import Literature.Probability.Percolation.MarkedLoopTwoCellRing
import Literature.Probability.Percolation.MarkedLoopPendantTwoSingles
import Literature.Probability.Percolation.MarkedLoopPatternCapIns
import HarnessLib

/-!
# Two attached cells: the four presence profiles of the new bonds, and the two bijections (pendant cases, cap case) («TWO-CELL-PROFILE»)

Topic `Literature/Probability/Percolation`; generic-`k` layer of the marked-loop (Khristoforov–Smirnov) lineage; the combinatorial core of the lane's TWO-CELL CAP IDENTITY (HOME
`FINDING-TWO-CELL-CAP-IDENTITY.md` §2), on `MarkedLoopTwoCellRing.lean` («TWO-CELL-RING»: `TwoCellData`, the junction identities, `mem_hBondsW_iff`, `mem_touchingW_iff`, `mem_cornersW_iff`,
the parity walk `nbond₁_mem_iff` / `nbond₂_zero_mem_iff` / `nbond₂_mem_iff`), `MarkedLoopPendantTwoSingles.lean` (`TwoPendants`: two single-root pendants at once),
`MarkedLoopPendantRootless.lean` (rootless pendants, `odd_xiDeg_iff_three`), `MarkedLoopLawSlide.lean` §1–§2 (#848) and `MarkedLoopPatternCapIns.lean` (`Pat₀.capIns`, `mem_capIns_iff`,
`capIns_partner`).

By the parity walk the new-bond part of a configuration `ζ ∈ W^{W}_z(s)` is determined by the two bits `x = [nb¹_0 ∈ ζ]`, `y = [I ∈ ζ]`; this file names the resulting presence
profile and proves, once for all four values of `(x, y)`, everything the count identity needs:

* §1 `TwoCellProfile N x y` — **THE PRESENCE PROFILE**: `N` consists of new bonds, `nb¹_k ∈ N ↔ (x ↔ k ≤ k₁)` (`k ≤ m₁`), `I ∈ N ↔ y`, `nb²_k ∈ N ↔ ((x ↔ y) ↔ k ≤ k₂)` (`k ≤ m₂`);
  ★ `TwoCellData.isProfile_filter` (the new-bond part of every configuration is a profile), `TwoCellProfile.eq_of_iff` (a profile is determined by its two bits),
  ★★ `TwoCellData.odd_xiDeg_N₁_iff` / `odd_xiDeg_N₂_iff` / `xiDeg_eq_zero_of_not_mem` — **THE SIDE COUNTS OF A PROFILE**: odd exactly at `a`, at `b`, at `P` iff `x`, at `c` iff `y`,
  at `Q` iff `¬ (x ↔ y)`; `odd_xiDeg_iff_of_touching`;
* §2 `TwoCellMarks D E ja jb j R₁ R₂` — the small domain marked additionally at two ROOT faces `R₁, R₂` at the indices `ja, jb` of `a, b`; `PendantCase` — **A PENDANT CASE**
  (`(x, y) ≠ (⊥, ⊥)`): a profile `N = E₁ ⊔ E₂` made of two single-root pendants, `E₁ ∋ a` rooted at `R₁` and `E₂ ∋ b` rooted at `R₂`, where the roots are the odd touching faces
  of the profile; for a pendant case: ★★ `parityIs_union_iff`, ★★ `union_mem_TXb_iff` (`ξ ∪ N ∈ W^{W}_z(s) ↔ ξ ∈ W^{E}_z(s)`), ★ `inClassX_union_iff`, ★ `linkRel_union_eq` (same
  partner, same link relation — `a ↦ R₁`, `b ↦ R₂` is the identity on indices), `eq_filter_union`, ★★★ `card_filter_case_eq` (the class counts correspond);
* §3 `CapCase` — **THE CAP CASE** (`x = y = ⊥`): a profile `N` that is ONE rootless path joining `a` to `b` through outer faces; for it: ★★ `union_mem_TXb_iff₀`
  (`ξ ∪ N ∈ W^{W}_z(s) ↔ ξ ∈ W^{D}_z(s)`), ★★★ `inClassX_union_iff₀` / `linkRel_union_eq₀` — the pattern of `ξ ∪ N` is the CAP INSERTION `q.capIns j` of the pattern `q` of `ξ`,
  ★★★ `card_filter_cap_eq_sum` (the class count is the sum over the cap-insertion fibre).

The three pendant cases `(P, Q)`, `(P, c)`, `(c, Q)` and the cap case are instantiated, and the identity assembled, in the sequel «LAW-TWO-CELL-CAP».

## References
* M. Khristoforov, S. Smirnov, *Percolation and O(1) loop model*, arXiv:2111.15612v1 (2021), §1.2 (p. 2: loop configurations with boundary disorders, «IP(ξ) is a union of
  disjoint paths, matching marked points», the law of the link pattern), §2 Definition 3 (p. 4: the events `z ↔ u_j`).
* P. A. Pearce, V. Rittenberg, J. de Gier, B. Nienhuis, *Temperley–Lieb stochastic processes*, J. Phys. A 35 (2002) L661–L668, §2 ((monoid): the cup–cap `e_j`; link patterns).
* B. Bollobás, O. Riordan, *Percolation*, Cambridge University Press 2006, Ch. 7 §7.2.2 pp. 168–169 (discrete domains; attaching hexagons; marked sites).

## Mathlib / tree
Tree: `MarkedLoopTwoCellRing` (all of it), `MarkedLoopLawSlide` (`nbond`, `side_N_idx*`, `side_N_eq_or`, `odd_xiDeg_iff_not_iff`, `eq_N_or_of_inc`, `side_ne_nbond_of_not_mem`,
`exists_eq_N_of_mem`, `N_inj`, `xiDeg_union_of_disjoint`, `reachable_union_pendant(_root)`, `SlideData.EQ`), `MarkedLoopLawContract` (`EN`, `exists_pat₀_of_mem_TXb`,
`pat₀_unique_of_mem_TXb`), `MarkedLoopPendantTwoSingles` (`TwoPendants.*`), `MarkedLoopPendantRootless` (`reachable_union_rootless(_inner)`, `not_reachable_union_rootless`,
`odd_xiDeg_iff_three`), `MarkedLoopPatternCapIns` (`Pat₀.capIns`, `mem_capIns_iff`, `capIns_partner`, `capIns_injective`), `KhSThreeDisorderObservable` (`TXb`, `mem_TXb_iff`,
`ParityIs`, `InClassX`, `hbK_inClassX_iff`), `KhSThreeDisorderNormalisation` (`existsUnique_inClassX`), `MarkedLoopSpace`, `MarkedLoopHolomorphy` (`mem_linkRel`,
`hBonds_eq_of_verts_eq'`), `MarkedLoopTripodBasis` (`Pat₀`, `IsPattern.symm/irrefl/partner_eq`), `MarkedLoopBoundarySpan` (`ArcPoint`), `LatticeModels/TemperleyLiebCapContract`
(`skip`, `skip_injective`). Mathlib: `Finset.card_bij`, `Finset.card_biUnion`, `Finset.filter_union_filter_not_eq`, `Nat.odd_add`.
-/

open Finset

namespace Literature.Probability.Percolation.MarkedLoops

open Literature.Probability.Percolation Literature.Probability.LatticeModels
open Literature.Probability.LatticeModels.TemperleyLieb
open Literature.Probability.Percolation.FivePoint (side side_injective XiLinked Inc inc_side inc_mk_iff xiDeg)
open Literature.Probability.Percolation.FivePoint.N5 (sideGraph side_oppFace_oppIdx xiLinked_iff_reachable l1_xiDeg_eq ht2_sideGraph_mono)
open TriMarkedDomain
———
Task requirements:
In the records above, locate every line with the string "Finset" and copy it.

Task response:
(`skip`, `skip_injective`). Mathlib: `Finset.card_bij`, `Finset.card_biUnion`, `Finset.filter_union_filter_not_eq`, `Nat.odd_add`.
open Finset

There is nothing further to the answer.